─── Working data

import Summits.BirchSwinnertonDyer.BirchSwinnertonDyer.Theorems.ManinLocalTwoThreeBracketSturmLists
import HarnessLib

/-!
# Bracket–Sturm packaging, file 4/4 (= TURNKEY T-an-g53-EC): `η`-quotient coefficient tables by ONE `decide` — the
# `ha / hb / hc` hypotheses of the Bracket–Sturm headline at ARBITRARY depth

Cell bsd-f2-manin, route `ManinLocalTwoThree` (cruxes C2 `ManinOddAtFour` stmt-22967, C3 `ManinPrimeToThreeAtNine`
stmt-22968).  AUTHOR: planner seat -an gen 53 (TURNKEYS T-an-g53-BS v1.1 `bdf541700739eea7` and T-an-g53-EC
`195407b5d8884464`, HOME/an/g53/); landed by prover seat p2 gen 29, who only SPLIT the two turnkeys into four tree files
(`…BracketSturmDefs` ⊂ `…BracketSturm` ⊂ `…BracketSturmLists` ⊂ `…EtaCoefficientTables`) for the 400-line lint, all
definitions going to the first; the Lean bodies are byte-identical to the turnkeys section by section.  Fact-free,
standard axioms, `--supports` helper; nothing here proves C2/C3 for all `N`, Manin's conjecture or BSD.

The Bracket–Sturm headline wants INTEGER TABLES `a, b, c : List ℤ` with `∀ n < M, (a.getD n 0 : ℂ) = 𝓠(A)^∧(n)` (idem `B`,
`P.f`) up to `M = ⌊(4k+4)μ₀(N)/12⌋ + 1` (`= μ₀(N) + 1` in weight `2`: `73` at `N = 44, 45`, `97` at `56, 63`, `109` at `54`,
`289` at `144`).  For (integer combinations of) HOLOMORPHIC `η`-QUOTIENTS this file replaces the `Tendsto` engine by a KERNEL
CHECK of arbitrary depth (the computable tables are in file 1/4, §4):
* §1 `_spec` lemmas of the tables against `𝓠` of the analytic products (`qExpansion_eulerFn`,
  `QExpansionAlgebra.qExpansion_mul/pow_of_nice`, `qExpansion_qParam`);
* §2 the function identity `E·∏_δ φ_δ^{(−r_δ)⁺} = q^a·∏_δ φ_δ^{(r_δ)⁺}` on `ℍ` (p1's `LevelFortyFour.etaQuotient_eq_qParam_pow_mul_prod`)
  and unique division at the level of tables;
* §3 THE HEADLINE `qExpansion_coeff_eq_of_etaCertificate`: for `E ∈ M_k(Γ₀(N))` with `E = ∏_δ η(δτ)^{r_δ}` pointwise,
  `Σ_δ δ·r_δ = 24a`, and an integer list `e` with `mulList M e (etaDenList M N r) = etaNumList M N r a` — ONE `decide +kernel` —
  the list `e` IS the table of the first `M` `q`-coefficients of `E`; variants for an `η`-pinned cusp form and for any nice function;
* §4 table algebra at the level of forms (`coeff_eq_addList`, `coeff_eq_smulList`, `coeff_eq_of_coe_eq`);  §5 kernel sanity checks.
[cite: Koehler2011, §1.1, §2.1] [cite: Ligozat1975, Prop. 3.2.1] [cite: Apostol1990, Thm. 14.3] [cite: Sturm1987, Thm. 1]
-/

set_option autoImplicit false
-- lint-debt: the directory name repeats the summit name (sibling precedent `ManinLocalTwoThreeRatioBridge.lean`)
set_option linter.dupNamespace false

noncomputable section

open Complex Filter Topology Set Function Asymptotics
open UpperHalfPlane hiding I
open scoped Real Topology Manifold MatrixGroups ModularForm
open CongruenceSubgroup PowerSeries
open Literature.NumberTheory.ModularForms
open Literature.NumberTheory.EllipticCurves Literature.NumberTheory.EllipticCurves.ModularForms

namespace Summit.BirchSwinnertonDyer.BirchSwinnertonDyer.Theorems.ManinLocalTwoThree.BracketSturm

variable {N : ℕ} [NeZero N] {k : ℤ}

/-! ## §1 The tables model the `q`-expansions below `M` -/

section Specs

/-- `oneList` models `1`. [folklore] -/
theorem oneList_spec (M : ℕ) : ∀ n < M, (((oneList M).getD n 0 : ℤ) : ℂ) = coeff n (1 : ℂ⟦X⟧) := by
  intro n hn
  rw [oneList, getD_map_range _ hn, coeff_one]
  split_ifs <;> simp

/-- `powList` models powers. [folklore] -/
theorem powList_spec {M : ℕ} {l : List ℤ} {ψ : ℂ⟦X⟧} (h : ∀ n < M, ((l.getD n 0 : ℤ) : ℂ) = coeff n ψ) :
    ∀ (s n : ℕ), n < M → (((powList M l s).getD n 0 : ℤ) : ℂ) = coeff n (ψ ^ s)
  | 0, n, hn => by rw [pow_zero]; exact oneList_spec M n hn
  | s + 1, n, hn => by
    rw [powList, pow_succ]
    have h1 := mulList_spec (Int.castRingHom ℂ) (ψ₁ := ψ ^ s) (ψ₂ := ψ)
      (fun m hm ↦ by rw [eq_intCast]; exact powList_spec h s m hm)
      (fun m hm ↦ by rw [eq_intCast]; exact h m hm) n hn
    rwa [eq_intCast] at h1

/-- `shiftList a` models multiplication by `X^a`. [folklore] -/
theorem shiftList_spec {M : ℕ} (a : ℕ) {l : List ℤ} {ψ : ℂ⟦X⟧} (h : ∀ n < M, ((l.getD n 0 : ℤ) : ℂ) = coeff n ψ) :
    ∀ n < M, (((shiftList M a l).getD n 0 : ℤ) : ℂ) = coeff n (X ^ a * ψ) := by
  intro n hn
  rw [shiftList, getD_map_range _ hn, coeff_X_pow_mul']
  split_ifs with ha
  · exact h (n - a) (by omega)
  · simp

/-- `addList` models sums. [folklore] -/
theorem addList_spec {M : ℕ} {l₁ l₂ : List ℤ} {ψ₁ ψ₂ : ℂ⟦X⟧} (h₁ : ∀ n < M, ((l₁.getD n 0 : ℤ) : ℂ) = coeff n ψ₁)
    (h₂ : ∀ n < M, ((l₂.getD n 0 : ℤ) : ℂ) = coeff n ψ₂) :
    ∀ n < M, (((addList M l₁ l₂).getD n 0 : ℤ) : ℂ) = coeff n (ψ₁ + ψ₂) := by
  intro n hn
  rw [addList, getD_map_range _ hn, Int.cast_add, h₁ n hn, h₂ n hn, map_add]

/-- The table `eulerScaledList M δ` IS `formalEulerScaled δ` below `M`. [cite: Apostol1990, Thm. 14.3] -/
theorem getD_eulerScaledList {M δ n : ℕ} (hn : n < M) :
    (eulerScaledList M δ).getD n 0 = coeff n (formalEulerScaled δ) := by
  rw [eulerScaledList, getD_map_range _ hn, coeff_formalEulerScaled]
  split_ifs with hδ
  · exact (EulerTables.coeff_formalEulerPow_eq_getD ((Nat.div_le_self n δ).trans hn.le)).symm
  · rfl

/-- … hence agrees with `𝓠(φ_δ)` below `M` (`δ > 0`). [cite: Apostol1990, Thm. 14.3] -/
theorem eulerScaledList_spec {M δ : ℕ} (hδ : 0 < δ) :
    ∀ n < M, (((eulerScaledList M δ).getD n 0 : ℤ) : ℂ) = coeff n (qExpansion 1 (eulerFn δ)) := by
  intro n hn
  rw [getD_eulerScaledList hn, qExpansion_eulerFn hδ, coeff_map, eq_intCast]

/-- `φ_δ` is nice (`δ > 0`). [folklore] -/
theorem nice_eulerFn {δ : ℕ} (hδ : 0 < δ) :
    Periodic (eulerFn δ ∘ ofComplex) 1 ∧ MDifferentiable 𝓘(ℂ) 𝓘(ℂ) (eulerFn δ) ∧ IsBoundedAtImInfty (eulerFn δ) :=
  ⟨periodic_eulerFn δ, mdifferentiable_eulerFn δ, isBoundedAtImInfty_eulerFn hδ⟩

/-- `q` is nice. [folklore] -/
theorem nice_qParam :
    Periodic ((fun τ : ℍ ↦ Periodic.qParam 1 (τ : ℂ)) ∘ ofComplex) 1 ∧
      MDifferentiable 𝓘(ℂ) 𝓘(ℂ) (fun τ : ℍ ↦ Periodic.qParam 1 (τ : ℂ)) ∧
      IsBoundedAtImInfty (fun τ : ℍ ↦ Periodic.qParam 1 (τ : ℂ)) :=
  ⟨periodic_qParam_one, mdifferentiable_qParam_one, isBoundedAtImInfty_qParam_one⟩

/-- `eulerProdFn s L` is nice when all `δ ∈ L` are positive. [folklore] -/
theorem nice_eulerProdFn (s : ℕ → ℕ) : ∀ L : List ℕ, (∀ δ ∈ L, 0 < δ) →
    Periodic (eulerProdFn s L ∘ ofComplex) 1 ∧ MDifferentiable 𝓘(ℂ) 𝓘(ℂ) (eulerProdFn s L) ∧
      IsBoundedAtImInfty (eulerProdFn s L)
  | [], _ => by
    rw [eulerProdFn, show (1 : ℍ → ℂ) = fun _ ↦ 1 from rfl]
    exact QExpansionAlgebra.nice_const 1 1
  | δ :: L, hL =>
    QExpansionAlgebra.nice_mul (QExpansionAlgebra.nice_pow (nice_eulerFn (hL δ (by simp))) _)
      (nice_eulerProdFn s L fun δ' hδ' ↦ hL δ' (by simp [hδ']))

/-- **`eulerProdList` is the table of `eulerProdFn` below `M`.** [folklore] -/
theorem eulerProdList_spec (M : ℕ) (s : ℕ → ℕ) : ∀ L : List ℕ, (∀ δ ∈ L, 0 < δ) →
    ∀ n < M, (((eulerProdList M s L).getD n 0 : ℤ) : ℂ) = coeff n (qExpansion 1 (eulerProdFn s L))
  | [], _ => by
    intro n hn
    rw [eulerProdList, eulerProdFn, show (1 : ℍ → ℂ) = fun _ ↦ 1 from rfl,
      QExpansionAlgebra.qExpansion_const 1 one_pos, coeff_C, oneList, getD_map_range _ hn]
    split_ifs <;> simp
  | δ :: L, hL => by
    intro n hn
    have hδ : 0 < δ := hL δ (by simp)
    have hL' : ∀ δ' ∈ L, 0 < δ' := fun δ' hδ' ↦ hL δ' (by simp [hδ'])
    rw [eulerProdList, eulerProdFn, QExpansionAlgebra.qExpansion_mul_of_nice one_pos
      (QExpansionAlgebra.nice_pow (nice_eulerFn hδ) _) (nice_eulerProdFn s L hL'),
      QExpansionAlgebra.qExpansion_pow_of_nice one_pos (nice_eulerFn hδ)]
    have h1 := mulList_spec (Int.castRingHom ℂ) (ψ₁ := qExpansion 1 (eulerFn δ) ^ s δ)
      (ψ₂ := qExpansion 1 (eulerProdFn s L))
      (fun m hm ↦ by rw [eq_intCast]; exact powList_spec (eulerScaledList_spec hδ) (s δ) m hm)
      (fun m hm ↦ by rw [eq_intCast]; exact eulerProdList_spec M s L hL' m hm) n hn
    rwa [eq_intCast] at h1

/-- `𝓠(φ_δ)` has constant term `1`. [folklore] -/
theorem coeff_zero_qExpansion_eulerFn {δ : ℕ} (hδ : 0 < δ) : coeff 0 (qExpansion 1 (eulerFn δ)) = 1 := by
  have h1 : (EulerTables.eulerTruncList 1 0 0).getD 0 0 = 1 := by decide
  rw [qExpansion_eulerFn hδ, coeff_map, coeff_formalEulerScaled, if_pos (dvd_zero δ), Nat.zero_div,
    EulerTables.coeff_formalEulerPow_eq_getD (M := 0) le_rfl, h1, map_one]

/-- `𝓠(eulerProdFn s L)` has constant term `1`. [folklore] -/
theorem coeff_zero_qExpansion_eulerProdFn (s : ℕ → ℕ) : ∀ L : List ℕ, (∀ δ ∈ L, 0 < δ) →
    coeff 0 (qExpansion 1 (eulerProdFn s L)) = 1
  | [], _ => by
    rw [eulerProdFn, show (1 : ℍ → ℂ) = fun _ ↦ 1 from rfl, QExpansionAlgebra.qExpansion_const 1 one_pos, coeff_C,
      if_pos rfl]
  | δ :: L, hL => by
    have hδ : 0 < δ := hL δ (by simp)
    have hL' : ∀ δ' ∈ L, 0 < δ' := fun δ' hδ' ↦ hL δ' (by simp [hδ'])
    rw [eulerProdFn, QExpansionAlgebra.qExpansion_mul_of_nice one_pos
      (QExpansionAlgebra.nice_pow (nice_eulerFn hδ) _) (nice_eulerProdFn s L hL'),
      QExpansionAlgebra.qExpansion_pow_of_nice one_pos (nice_eulerFn hδ), coeff_zero_eq_constantCoeff_apply,
      map_mul, map_pow, ← coeff_zero_eq_constantCoeff_apply, ← coeff_zero_eq_constantCoeff_apply,
      coeff_zero_qExpansion_eulerFn hδ, coeff_zero_qExpansion_eulerProdFn s L hL', one_pow, one_mul]

/-- `eulerProdFn` evaluates to the list product. [folklore] -/
theorem eulerProdFn_apply (s : ℕ → ℕ) (τ : ℍ) :
    ∀ L : List ℕ, eulerProdFn s L τ = (L.map fun δ ↦ eulerFn δ τ ^ s δ).prod
  | [] => rfl
  | δ :: L => by
    rw [eulerProdFn, Pi.mul_apply, Pi.pow_apply, eulerProdFn_apply s τ L, List.map_cons, List.prod_cons]

/-- Members of `divisorsList N` are positive. [folklore] -/
theorem pos_of_mem_divisorsList {N δ : ℕ} (h : δ ∈ divisorsList N) : 0 < δ := by
  simp only [divisorsList, List.mem_filter, List.mem_range, decide_eq_true_eq] at h
  exact h.2.1

omit [NeZero N] in
/-- `divisorsList N` has no duplicates. [folklore] -/
theorem divisorsList_nodup (N : ℕ) : (divisorsList N).Nodup := List.nodup_range.filter _

omit [NeZero N] in
/-- `divisorsList N` enumerates `N.divisors` (`N ≠ 0`). [folklore] -/
theorem divisorsList_toFinset (hN : N ≠ 0) : (divisorsList N).toFinset = N.divisors := by
  ext δ
  simp only [divisorsList, List.mem_toFinset, List.mem_filter, List.mem_range, decide_eq_true_eq,
    Nat.mem_divisors]
  constructor
  · rintro ⟨-, -, h⟩
    exact ⟨h, hN⟩
  · rintro ⟨h, -⟩
    have hδ : δ ≠ 0 := by
      rintro rfl
      exact hN (Nat.eq_zero_of_zero_dvd h)
    exact ⟨Nat.lt_succ_of_le (Nat.le_of_dvd (Nat.pos_of_ne_zero hN) h), Nat.pos_of_ne_zero hδ, h⟩

omit [NeZero N] in
/-- **`eulerProdFn` over `divisorsList N` is the divisor product.** [folklore] -/
theorem eulerProdFn_divisorsList (hN : N ≠ 0) (s : ℕ → ℕ) (τ : ℍ) :
    eulerProdFn s (divisorsList N) τ = ∏ δ ∈ N.divisors, eulerFn δ τ ^ s δ := by
  rw [eulerProdFn_apply, ← divisorsList_toFinset hN, List.prod_toFinset _ (divisorsList_nodup N)]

──────

● Problem statement
Select every line of the records holding the string "stmt".

● Expected answer
Cell bsd-f2-manin, route `ManinLocalTwoThree` (cruxes C2 `ManinOddAtFour` stmt-22967, C3 `ManinPrimeToThreeAtNine`
stmt-22968).  AUTHOR: planner seat -an gen 53 (TURNKEYS T-an-g53-BS v1.1 `bdf541700739eea7` and T-an-g53-EC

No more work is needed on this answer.